For the tasks, we include tasks files in the role’s tasks directory, for example setup-Debian.yml or setup-RedHat.yml.

After setting things up this way, I put RHEL and CentOS-specific tasks (like yum tasks) into tasks/setup-RedHat.yml, and Debian and Ubuntu-specific tasks (like apt tasks) into tasks/setup-Debian.yml. There are other ways of making roles work cross-platform, but using distribution-specific variables files and included task files is one of the simplest.

Now this Apache role can be used across different distributions, and with clever usage of variables in tasks and in configuration templates, it can be used in a wide variety of infrastructure that needs Apache installed.

Ansible Galaxy

Ansible roles are powerful and flexible; they allow you to encapsulate sets of configuration and deployable units of playbooks, variables, templates, and other files, so you can easily reuse them across different servers.

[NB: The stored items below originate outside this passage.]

import Mathlib
import Summits.ValiantsHypothesis.ValiantsHypothesis.Theorems.NewtonUnitEquationsDissociatedUniformTotalsLawLargeThirdPointwise
import HarnessLib

/-!
# Crux `NewtonUnitEquations.DissociatedUniform` (stmt-ValiantsHypothesis-5905): the dominant-third-curve regime POINTWISE — lower half

Companion of `…TotalsLawLargeThirdPointwise` (upper half: for `λ ≥ λ₀` every hull vertex of class `s` of `(a, b, λ•c)` comes from a pair
`(z, x)` with a common WEAK-top direction).  Here the converse inclusion for STRICT directions and an injective third curve:

* `StrictCommonDir a b c s z x` — one weight at which `c z` is the strict top of `C` (over the other labels) and the fibre point
  `bpt z x = a x + b(s − z − x)` is the strict top of `P_{s−z}` (over the other POINTS of the fibre);
* `exists_lambda_mem_extremePoints` — such a pair is a hull vertex `λ c z + bpt z x` of the class for all `λ ≥ λ₀(z,x)` (the gap of `c z`
  at the weight, times `λ`, beats every fibre pairing);
* **`card_image_strictCommonDir_le_classVert_smul`** — hence for `λ ≥ λ₀` the class has at least as many hull vertices as there are
  POINTS `λ c z + bpt z x` over pairs with a strict common direction.
Together (general position, where weak = strict and the point map is injective): in the regime `V_s = #{(z, v) : v a vertex of P_{s−z}
whose normal cone meets the cone of c z}` `= q + Σ_z #(edge normals of P_{s−z} inside K_z)` — the formula behind the `q²/2` witness family
and the co-oriented `≤ 3q` census of NOTES-t1g8 §2.
Honest label: regime theorem; `CoOrientedClassBound`, `SmoothSharpTotalsLaw`, `TotalsLawThree` OPEN; nothing here bears on VP ≠ VNP.
[folklore: exposed points are extreme]
-/

set_option linter.dupNamespace false -- `ValiantsHypothesis.ValiantsHypothesis` (summit = problem) in every name

open scoped BigOperators

namespace Summit.ValiantsHypothesis.ValiantsHypothesis.Theorems.NewtonUnitEquationsDissociatedUniform

namespace TotalsLaw

open Literature.Computability.AlgebraicComplexity.KPTT.PlanarMinkowski

section LargeThirdPointwiseLower

variable {q : ℕ} [NeZero q] (a b c : ZMod q → (Fin 2 → ℝ)) (s : ZMod q)

/-- **Strict common direction** of the letter `z` of the third curve and the fibre point `bpt z x`: a weight exposing `c z` strictly
among the letters of `C` and `bpt z x` strictly among the POINTS of its fibre. -/
def StrictCommonDir (z x : ZMod q) : Prop :=
  ∃ θ : Fin 2 → ℝ, (∀ z', z' ≠ z → θ ⬝ᵥ c z' < θ ⬝ᵥ c z) ∧
    (∀ x', bpt a b s z x' ≠ bpt a b s z x → θ ⬝ᵥ bpt a b s z x' < θ ⬝ᵥ bpt a b s z x)

omit [NeZero q] in
/-- A strict common direction is a common (weak) direction (for `q ≥ 2`, so that the weight is non-zero). [folklore] -/
theorem StrictCommonDir.commonDir {z x : ZMod q} (hq : 2 ≤ q) (h : StrictCommonDir a b c s z x) : CommonDir a b c s z x := by
  obtain ⟨θ, hC, hP⟩ := h
  have hz1 : z + 1 ≠ z := by
    intro h1
    have : (1 : ZMod q) = 0 := by linear_combination h1
    have h1' : ((1 : ℕ) : ZMod q) = 0 := by exact_mod_cast this
    rw [ZMod.natCast_eq_zero_iff] at h1'
    exact absurd (Nat.le_of_dvd (by norm_num) h1') (by omega)
  refine ⟨θ, ?_, fun z' => ?_, fun x' => ?_⟩
  · intro h0
    have := hC (z + 1) hz1
    rw [h0, zero_dotProduct, zero_dotProduct] at this
    exact lt_irrefl _ this
  · by_cases hz : z' = z
    · rw [hz]
    · exact (hC z' hz).le
  · by_cases hx : bpt a b s z x' = bpt a b s z x
    · rw [hx]
    · exact (hP x' hx).le

/-- **Lower half, per pair.**  With an injective third curve, a pair with a strict common direction gives a hull vertex
`λ c z + bpt z x` of the class of `(a, b, λ•c)` for all large `λ`. [folklore] -/
theorem exists_lambda_mem_extremePoints {z x : ZMod q} (h : StrictCommonDir a b c s z x) :
    ∃ μ₀ : ℝ, ∀ μ : ℝ, μ₀ ≤ μ →
      μ • c z + bpt a b s z x ∈ (convexHull ℝ (classPts a b (μ • c) s)).extremePoints ℝ := by
  classical
  obtain ⟨θ, hC, hP⟩ := h
  -- a bound for all fibre pairings
  set B : ℝ := Finset.univ.sup' Finset.univ_nonempty fun zx : ZMod q × ZMod q => |θ ⬝ᵥ bpt a b s zx.1 zx.2| with hB
  have hBle : ∀ z' x', |θ ⬝ᵥ bpt a b s z' x'| ≤ B := fun z' x' =>
    Finset.le_sup' (fun zx : ZMod q × ZMod q => |θ ⬝ᵥ bpt a b s zx.1 zx.2|) (Finset.mem_univ (z', x'))
  -- a threshold beating every OTHER blob
  have hthr : ∃ μ₀ : ℝ, ∀ μ : ℝ, μ₀ ≤ μ → ∀ z', z' ≠ z → ∀ x',
      μ * (θ ⬝ᵥ c z') + θ ⬝ᵥ bpt a b s z' x' < μ * (θ ⬝ᵥ c z) + θ ⬝ᵥ bpt a b s z x := by
    by_cases hne : (Finset.univ.filter fun z' : ZMod q => z' ≠ z).Nonempty
    · set g : ℝ := (Finset.univ.filter fun z' : ZMod q => z' ≠ z).inf' hne fun z' => θ ⬝ᵥ c z - θ ⬝ᵥ c z' with hg
      have hgpos : 0 < g := by
        obtain ⟨z₁, hz₁, hz₁eq⟩ := Finset.exists_mem_eq_inf' hne fun z' => θ ⬝ᵥ c z - θ ⬝ᵥ c z'
        rw [hg, hz₁eq]
        have := hC z₁ (Finset.mem_filter.1 hz₁).2
        linarith
      have hgle : ∀ z', z' ≠ z → g ≤ θ ⬝ᵥ c z - θ ⬝ᵥ c z' := by
        intro z' hz'
        have hmem : z' ∈ Finset.univ.filter (fun z'' : ZMod q => z'' ≠ z) :=
          Finset.mem_filter.2 ⟨Finset.mem_univ _, hz'⟩
        exact Finset.inf'_le (fun z'' => θ ⬝ᵥ c z - θ ⬝ᵥ c z'') hmem
      refine ⟨(2 * B + 1) / g, fun μ hμ z' hz' x' => ?_⟩
      have hμg : 2 * B + 1 ≤ μ * g := by rwa [div_le_iff₀ hgpos] at hμ
      have h1 := hgle z' hz'
      have h2 := abs_le.1 (hBle z' x')
      have h3 := abs_le.1 (hBle z x)
      have hμ0 : 0 ≤ μ := by
        have hB0 : 0 ≤ B := (abs_nonneg _).trans (hBle z x)
        exact le_trans (by positivity) hμ
      nlinarith
    · refine ⟨0, fun μ _ z' hz' x' => ?_⟩
      exact absurd ⟨z', Finset.mem_filter.2 ⟨Finset.mem_univ _, hz'⟩⟩ hne
  obtain ⟨μ₀, hkey⟩ := hthr
  refine ⟨μ₀, fun μ hμ => ?_⟩
  rw [← coe_classFin]
  refine IsStrictTop.mem_extremePoints (w := θ) ⟨smul_add_bpt_mem a b c s μ z x, fun y hy hne' => ?_⟩
  obtain ⟨⟨x', y'⟩, -, rfl⟩ := Finset.mem_image.1 hy
  have hrepr : a x' + b y' + (μ • c) (s - x' - y') = μ • c (s - x' - y') + bpt a b s (s - x' - y') x' := by
    rw [bpt, Pi.smul_apply]
    have : s - (s - x' - y') - x' = y' := by ring
    rw [this]; abel
  rw [hrepr] at hne' ⊢
  rw [dotProduct_add, dotProduct_add, dotProduct_smul, dotProduct_smul, smul_eq_mul, smul_eq_mul]
  by_cases hzz : s - x' - y' = z
  · -- same blob: compare inside the fibre, by points
    rw [hzz] at hne' ⊢
    have hvne : bpt a b s z x' ≠ bpt a b s z x := fun hv => hne' (by rw [hv])
    have := hP x' hvne
    linarith
  · exact hkey μ hμ _ hzz x'

/-- **Lower half.**  For `λ ≥ λ₀` the class `s` of `(a, b, λ•c)` has at least as many hull vertices as there are distinct points
`λ c z + bpt z x` over the pairs `(z, x)` with a strict common direction. [folklore] -/
theorem card_image_strictCommonDir_le_classVert_smul
    [DecidablePred fun zx : ZMod q × ZMod q => StrictCommonDir a b c s zx.1 zx.2] :
    ∃ μ₀ : ℝ, ∀ μ : ℝ, μ₀ ≤ μ →
      ((Finset.univ.filter fun zx : ZMod q × ZMod q => StrictCommonDir a b c s zx.1 zx.2).image
          fun zx => μ • c zx.1 + bpt a b s zx.1 zx.2).card ≤ classVert a b (μ • c) s := by
  classical
  have hpair : ∀ zx : ZMod q × ZMod q, ∃ μ₀ : ℝ, StrictCommonDir a b c s zx.1 zx.2 → ∀ μ : ℝ, μ₀ ≤ μ →
      μ • c zx.1 + bpt a b s zx.1 zx.2 ∈ (convexHull ℝ (classPts a b (μ • c) s)).extremePoints ℝ := by
    intro zx
    by_cases h : StrictCommonDir a b c s zx.1 zx.2
    · obtain ⟨μ₀, hμ₀⟩ := exists_lambda_mem_extremePoints a b c s h
      exact ⟨μ₀, fun _ => hμ₀⟩
    · exact ⟨0, fun h' => absurd h' h⟩
  choose lam hlam using hpair
  refine ⟨Finset.univ.sup' Finset.univ_nonempty lam, fun μ hμ => ?_⟩
  unfold classVert
  rw [← Set.ncard_coe_finset]
  refine Set.ncard_le_ncard (fun p hp => ?_) ((Set.finite_range _).subset extremePoints_convexHull_subset)
  obtain ⟨zx, hzx, rfl⟩ := Finset.mem_image.1 (Finset.mem_coe.1 hp)
  have hμ' : lam zx ≤ μ := (Finset.le_sup' lam (Finset.mem_univ zx)).trans hμ
  exact hlam zx (Finset.mem_filter.1 hzx).2 μ hμ'

end LargeThirdPointwiseLower

end TotalsLaw

end Summit.ValiantsHypothesis.ValiantsHypothesis.Theorems.NewtonUnitEquationsDissociatedUniform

It’s annoying to have to start from scratch every time, though; wouldn’t it be better if people could share roles for commonly-installed applications and services?

Enter Ansible Galaxy.

Ansible Galaxy, or just ‘Galaxy’, is a repository of community-contributed Ansible content. There are thousands of roles available which can configure and deploy common applications, and they’re all available through the ansible-galaxy command.

Galaxy offers the ability to add, download, and rate roles. With an account, you can contribute your own roles or rate others’ roles (though you don’t need an account to use roles).

Getting roles from Galaxy

One of the primary functions of the ansible-galaxy command is retrieving roles from Galaxy. Roles must be downloaded before they can be used in playbooks.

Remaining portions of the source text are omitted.